Once registered, your metric can be used in experiments:

from evalap.api.metrics import metric_registry

# Get the metric function
metric_func = metric_registry.get_metric_function("my_custom_metric")

# Use it to evaluate
score, reason = metric_func(
output="The model's answer",
output_true="The expected answer",
query="What is the question?"
)

print(f"Score: {score}")
print(f"Reason: {reason}")

Advanced Topics

Integrating DeepEval Metrics

Evalap automatically integrates several DeepEval metrics.
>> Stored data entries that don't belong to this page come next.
import Mathlib
import Summits.KontsevichZagierPeriods.Zeta5Search.LawA3Proof
import Summits.KontsevichZagierPeriods.Zeta5Search.SecondOrderShiftInv
import HarnessLib

/-!
# ζ(5) search — criterion C2*: the second-order directions of `b + e_j` are second-order directions of `b`

Cell `pub-zeta5` (HONEST FRAMING: systematic search; no irrationality claim unless certified), typer seat generation 11.
REPORT-gen2-g10 §2.3/§3 for the GENERAL form of THEOREM A‴ (`SecondOrder.SecondOrderCollinearity`): in the regime of that statement
(every multipole class of exponent `≥ −M`, single-pole classes `ν ≥ −M+1`, classes of exponent `−M` non-self-conjugate with
palindromic type list) the set of direction vectors of `b + e_j` — `τ_x` for its deep classes, the `(ŵ, v̂)`-orbit vectors of its
live sub-deep classes — is CONTAINED in the corresponding set for `b`:
* `H3p_shift` — the regime transports; `deep_transfer` — a deep class of `b + e_j` is an unhit deep class of `b` with the same `τ`;
* `isRaise_of_hit` — a class through exactly one moved point has as new type list a single raise of the old one;
* `sub_transfer` — a live sub-deep class of `b + e_j` is either an unhit live sub-deep class of `b` with the same orbit vector, or
  a hit deep class `y` of `b`, and then its orbit vector is `τ_y(b)` (raise lemma `live_pair` + `deep_data`).
`p`-adic bookkeeping of a systematic search; nothing here bears on irrationality.
-/

noncomputable section

open Finset

namespace Summit.KontsevichZagierPeriods.Zeta5Search.SecondOrder

open Summit.KontsevichZagierPeriods.Zeta5Search.DualSeries (InBox)
open Summit.KontsevichZagierPeriods.Zeta5Search.CasoratianValuation (InPolytope shift)
open Summit.KontsevichZagierPeriods.Zeta5Search.ClusterValuation
open Summit.KontsevichZagierPeriods.Zeta5Search.BigPrime (shift_zero)
open Summit.KontsevichZagierPeriods.Zeta5Search.CellKit (two_mul_le_of_shift classExp_shift_eq)

variable {p : ℕ} [hp : Fact p.Prime]

section Transfer

variable (b : ℕ → ℤ) {j : ℕ} (hb : InPolytope b) (hb' : InPolytope (shift b j)) (hj1 : 1 ≤ j) (hj7 : j ≤ 7)
  (hpn : (p : ℤ) ≤ b 0) {M : ℕ} (hM : 6 ≤ M) (hMe : Even M)
  (H1 : ∀ x ∈ multipoleClasses b p, -(M : ℤ) ≤ classExp b p x)
  (H2 : ∀ y, y < p → classPoleCount b p y = 1 → -(M : ℤ) + 1 ≤ classNu b p y)
  (H3 : ∀ x ∈ multipoleClasses b p, classExp b p x = -(M : ℤ) →
    ¬ CentreIn b p x ∧ (classTypeList b p x).reverse = classTypeList b p x)
include hb hb' hj1 hj7 hpn hM hMe H1 H2 H3

omit hMe hM H2 in
/-- **The regime transports**: a deep class of `b + e_j` is an unhit deep class of `b` (same centre status, same type list). -/
theorem H3p_shift : ∀ x ∈ multipoleClasses (shift b j) p, classExp (shift b j) p x = -(M : ℤ) →
    ¬ CentreIn (shift b j) p x ∧ (classTypeList (shift b j) p x).reverse = classTypeList (shift b j) p x := by
  intro x hx hE
  obtain ⟨hxr, h2⟩ := mem_filter.1 hx
  have hxp := mem_range.1 hxr
  have h2b : 2 ≤ classPoleCount b p x := le_trans h2 (classPoleCount_shift_le b hb.1 hj1 p x)
  have hEb := H1 x (mem_filter.2 ⟨hxr, h2b⟩)
  have hge := classExp_shift_ge b hb.1 hj1 p x
  have heq : classExp (shift b j) p x = classExp b p x := by omega
  obtain ⟨hc, hpal⟩ := H3 x (mem_filter.2 ⟨hxr, h2b⟩) (by omega)
  refine ⟨fun h => hc ((centreIn_shift b hj1 p x).1 h), ?_⟩
  rw [classTypeList_shift_of_unhit b hb hb' hj1 hj7 heq (le_b0_of_lt b hpn hxp)]
  exact hpal

omit hp hb' hj7 hpn hMe hM H2 H3 in
/-- **Deep classes transfer**: a deep class of `b + e_j` is a deep class of `b` with the same `τ`. -/
theorem deep_transfer {x : ℕ} (hx : x ∈ multipoleClasses (shift b j) p) (hE : classExp (shift b j) p x = -(M : ℤ)) :
    x ∈ multipoleClasses b p ∧ classExp b p x = -(M : ℤ) ∧
      tauW (shift b j) p x = tauW b p x ∧ tauV (shift b j) p x = tauV b p x := by
  obtain ⟨hxr, h2⟩ := mem_filter.1 hx
  have h2b : 2 ≤ classPoleCount b p x := le_trans h2 (classPoleCount_shift_le b hb.1 hj1 p x)
  have hxm : x ∈ multipoleClasses b p := mem_filter.2 ⟨hxr, h2b⟩
  have hEb := H1 x hxm
  have hge := classExp_shift_ge b hb.1 hj1 p x
  have heq : classExp (shift b j) p x = classExp b p x := by omega
  exact ⟨hxm, by omega, tauW_shift_of_classExp_eq b hb.1 hj1 heq, tauV_shift_of_classExp_eq b hb.1 hj1 heq⟩

omit hM hMe H1 H2 H3 in
/-- **A class through exactly one moved point gets a single raise of its type list** (REPORT-gen2-g10 §2.3). -/
theorem isRaise_of_hit {y : ℕ} (hy : y < p) (hone : classExp (shift b j) p y = classExp b p y + 1) :
    isRaise (classTypeList b p y) (classTypeList (shift b j) p y) = true := by
  have hp0 : 0 < p := hp.out.pos
  have hyn : y ≤ (b 0).toNat := le_b0_of_lt b hpn hy
  have h2 := two_mul_le_of_shift b hj1 hj7 hb'
  have hsum := classExp_shift_eq b hb hj1 hj7 hb' p y
  have hone' : ∑ s ∈ classSet b p y,
      (if s = (b j).toNat ∨ s = (b 0).toNat - (b j).toNat then (1 : ℤ) else 0) = 1 := by omega
  rw [sum_boole] at hone'
  have hcard : ((classSet b p y).filter fun s => s = (b j).toNat ∨ s = (b 0).toNat - (b j).toNat).card = 1 := by
    exact_mod_cast hone'
  obtain ⟨s₀, hs₀⟩ := card_eq_one.1 hcard
  have hs₀mem : s₀ ∈ (classSet b p y).filter fun s => s = (b j).toNat ∨ s = (b 0).toNat - (b j).toNat := by
    rw [hs₀]; exact mem_singleton_self _
  obtain ⟨hs₀c, hs₀mv⟩ := mem_filter.1 hs₀mem
  obtain ⟨hL, hL'⟩ := level_bounds' (p := p) b hyn
  set L := topLevel b p y with hLdef
  rw [LevelClass.classSet_level b hy hL hL'] at hs₀c
  obtain ⟨ℓ₀, hℓ₀, rfl⟩ := mem_image.1 hs₀c
  -- the new exponents along the levels
  have hnew : ∀ ℓ ≤ L, netExp (shift b j) (y + ℓ * p) = raiseAt (fun k => netExp b (y + k * p)) ℓ₀ ℓ := by
    intro ℓ hℓ
    rw [CellA.netExp_shift_eq b hb.1 hj1 hj7 h2, raiseAt]
    have hmem : y + ℓ * p ∈ classSet b p y := LevelClass.level_mem b hy hL hL' hℓ
    by_cases hℓℓ : ℓ = ℓ₀
    · subst hℓℓ; rw [if_pos hs₀mv, if_pos rfl]
    · have hnot : ¬ (y + ℓ * p = (b j).toNat ∨ y + ℓ * p = (b 0).toNat - (b j).toNat) := by
        intro h
        have : y + ℓ * p ∈ (classSet b p y).filter fun s => s = (b j).toNat ∨ s = (b 0).toNat - (b j).toNat :=
          mem_filter.2 ⟨hmem, h⟩
        rw [hs₀, mem_singleton] at this
        exact hℓℓ (LevelClass.level_injective hp0 y this)
      rw [if_neg hnot, if_neg hℓℓ, add_zero]
  have htop : topLevel (shift b j) p y = L := by rw [hLdef]; unfold topLevel; rw [shift_zero b hj1]
  have hS : classTypeList (shift b j) p y = (List.range (L + 1)).map (raiseAt (fun k => netExp b (y + k * p)) ℓ₀) := by
    unfold classTypeList
    rw [htop]
    exact List.map_congr_left fun ℓ hℓ => hnew ℓ (by have := List.mem_range.1 hℓ; omega)
  have hT' : classTypeList b p y = (List.range (L + 1)).map (fun k => netExp b (y + k * p)) := classTypeList_level b hL hL'
  rw [hS, ← mapIdx_range_map, hT']
  unfold isRaise
  simp only [Bool.or_eq_true, List.any_eq_true, beq_iff_eq]
  left; left
  refine ⟨ℓ₀, List.mem_range.2 ?_, rfl⟩
  simp; have := mem_range.1 hℓ₀; omega

/-- **Live sub-deep classes transfer**: a live sub-deep class `y` of `b + e_j` (`ν_y = −M+1`) is EITHER an unhit live sub-deep
class of `b` with the same orbit vector, OR a hit deep class of `b`, and then its orbit vector in `b + e_j` is `τ_y(b)`. -/
theorem sub_transfer {y : ℕ} (hy : y < p) (h1 : 1 ≤ classPoleCount (shift b j) p y)
    (hnu : classNu (shift b j) p y = -(M : ℤ) + 1) :
    (1 ≤ classPoleCount b p y ∧ classNu b p y = -(M : ℤ) + 1 ∧
        orbitW (shift b j) p y = orbitW b p y ∧ orbitV (shift b j) p y = orbitV b p y) ∨
      (y ∈ multipoleClasses b p ∧ classExp b p y = -(M : ℤ) ∧
        orbitW (shift b j) p y = tauW b p y ∧ orbitV (shift b j) p y = tauV b p y) := by
  have h0 : 0 ≤ b 0 := hb.1.1
  have h0' : 0 ≤ shift b j 0 := by rw [shift_zero b hj1]; exact h0
  have hyn : y ≤ (b 0).toNat := le_b0_of_lt b hpn hy
  have hyn' : y ≤ (shift b j 0).toNat := by rw [shift_zero b hj1]; exact hyn
  have hcb := classPoleCount_shift_le b hb.1 hj1 p y
  have hge := classExp_shift_ge b hb.1 hj1 p y
  -- `ν⁺ = E⁺ = −M+1` (a tame single class has `ν ≥ 0`)
  have hEq : classNu (shift b j) p y = classExp (shift b j) p y := by
    by_contra hne
    have := (tame_of_classNu_ne (shift b j) hne).2; omega
  have hE' : classExp (shift b j) p y = -(M : ℤ) + 1 := by rw [← hEq]; exact hnu
  by_cases heq : classExp (shift b j) p y = classExp b p y
  · -- unhit: everything transports, on `y` and on `ȳ`
    left
    have h1b : 1 ≤ classPoleCount b p y := by rw [← classPoleCount_shift_of_classExp_eq b hb.1 hj1 heq]; exact h1
    have hnub : classNu b p y = -(M : ℤ) + 1 := by
      by_cases hne : classNu b p y = classExp b p y
      · rw [hne, ← heq]; exact hE'
      · exfalso
        obtain ⟨h1b', -⟩ := tame_of_classNu_ne b hne
        have htame : tameSingle b p y = true := by
          by_contra ht; apply hne; unfold classNu; rw [if_neg (fun h => ht h.2)]
        have ht' := tameSingle_shift b hb hb' hj1 hj7 h1b' h1 htame
        have h1' : classPoleCount (shift b j) p y = 1 := by
          rw [classPoleCount_shift_of_classExp_eq b hb.1 hj1 heq]; exact h1b'
        apply (show classNu (shift b j) p y ≠ classExp (shift b j) p y from ?_) hEq
        intro h
        have : 0 ≤ classNu (shift b j) p y := by unfold classNu; rw [if_pos ⟨h1', ht'⟩]; exact le_max_right _ _
        omega
    have hcs : conjClass (shift b j) p y = conjClass b p y := by unfold conjClass; rw [shift_zero b hj1]
    have heqc : classExp (shift b j) p (conjClass b p y) = classExp b p (conjClass b p y) := by
      rw [← hcs, classExp_conj (shift b j) h0' hyn', hcs, classExp_conj b h0 hyn, heq]
    exact ⟨h1b, hnub, orbitW_shift_of_classExp_eq b hb.1 hj1 heq heqc, orbitV_shift_of_classExp_eq b hb.1 hj1 heq heqc⟩
  · -- hit: `y` was deep in `b`
    right
    have hlt : classExp b p y + 1 ≤ classExp (shift b j) p y := by omega
    by_cases h2b : 2 ≤ classPoleCount b p y
    · have hym : y ∈ multipoleClasses b p := mem_filter.2 ⟨mem_range.2 hy, h2b⟩
      have hEb := H1 y hym
      have hEm : classExp b p y = -(M : ℤ) := by omega
      obtain ⟨hc, hpal⟩ := H3 y hym hEm
      have hr := isRaise_of_hit b hb hb' hj1 hj7 hpn hy (by omega)
      have hpn1 : (p : ℤ) ≤ shift b j 0 := by rw [shift_zero b hj1]; exact hpn
      obtain ⟨hw, hv⟩ := live_pair (shift b j) hb' hpn1 hpal hy h1 (by omega) (Or.inl hr)
      have hodd : Odd (3 + classExp b p y) := by
        rw [hEm]; obtain ⟨r, hr'⟩ := hMe; exact ⟨1 - (r : ℤ), by omega⟩
      obtain ⟨-, htw, htv, -⟩ := deep_data b hb hpn hpal hy hc rfl hodd
      have hc' : ¬ CentreIn (shift b j) p y := fun h => hc ((centreIn_shift b hj1 p y).1 h)
      refine ⟨hym, hEm, ?_, ?_⟩
      · unfold orbitW; rw [if_neg hc', htw]; exact hw
      · unfold orbitV; rw [if_neg hc', htv]; exact hv
    · -- a hit single class: tame, contradiction
      exfalso
      have h1b : classPoleCount b p y = 1 := by omega
      have hnub := H2 y hy h1b
      have hne : classNu b p y ≠ classExp b p y := by omega
      have htame : tameSingle b p y = true := by
        by_contra ht; apply hne; unfold classNu; rw [if_neg (fun h => ht h.2)]
      have ht' := tameSingle_shift b hb hb' hj1 hj7 h1b h1 htame
      have h1' : classPoleCount (shift b j) p y = 1 := by omega
      have : 0 ≤ classNu (shift b j) p y := by unfold classNu; rw [if_pos ⟨h1', ht'⟩]; exact le_max_right _ _
      omega

end Transfer

end Summit.KontsevichZagierPeriods.Zeta5Search.SecondOrder

end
To add a new DeepEval metric:

  1. Add the metric class name to the classes list in evalap/api/metrics/__init__.py
  2. The system will automatically register it with appropriate naming and requirements

Handling Different Input Types

For metrics that require different inputs than the standard ones, you can map them using the deepeval_require_map:

deepeval_require_map = {
"input": "query",
"actual_output": "output",
"expected_output": "output_true",
"context": "context",
"retrieval_context": "retrieval_context",
"reasoning": "reasoning",
}

Error Handling

Always handle potential errors gracefully:

try:
score = float(answer)
except ValueError:
score = None
observation = "Failed to parse score from LLM response"

Best Practices

  1. Clear Naming: Use descriptive names that indicate what the metric measures
  2. Documentation: Provide clear descriptions in the description parameter
  3. Consistent Scoring: Use a consistent scale (typically 0-1)
  4. Explanations: Always return meaningful observations/reasons with scores
  5. Input Validation: Validate required inputs before processing
  6. Temperature Settings: For LLM-as-judge metrics, use low temperature for consistency

Conclusion

By following these steps, you can add custom metrics to Evalap that integrate seamlessly with the evaluation platform. The metric registry system makes it easy to add new evaluation criteria while maintaining consistency across the platform.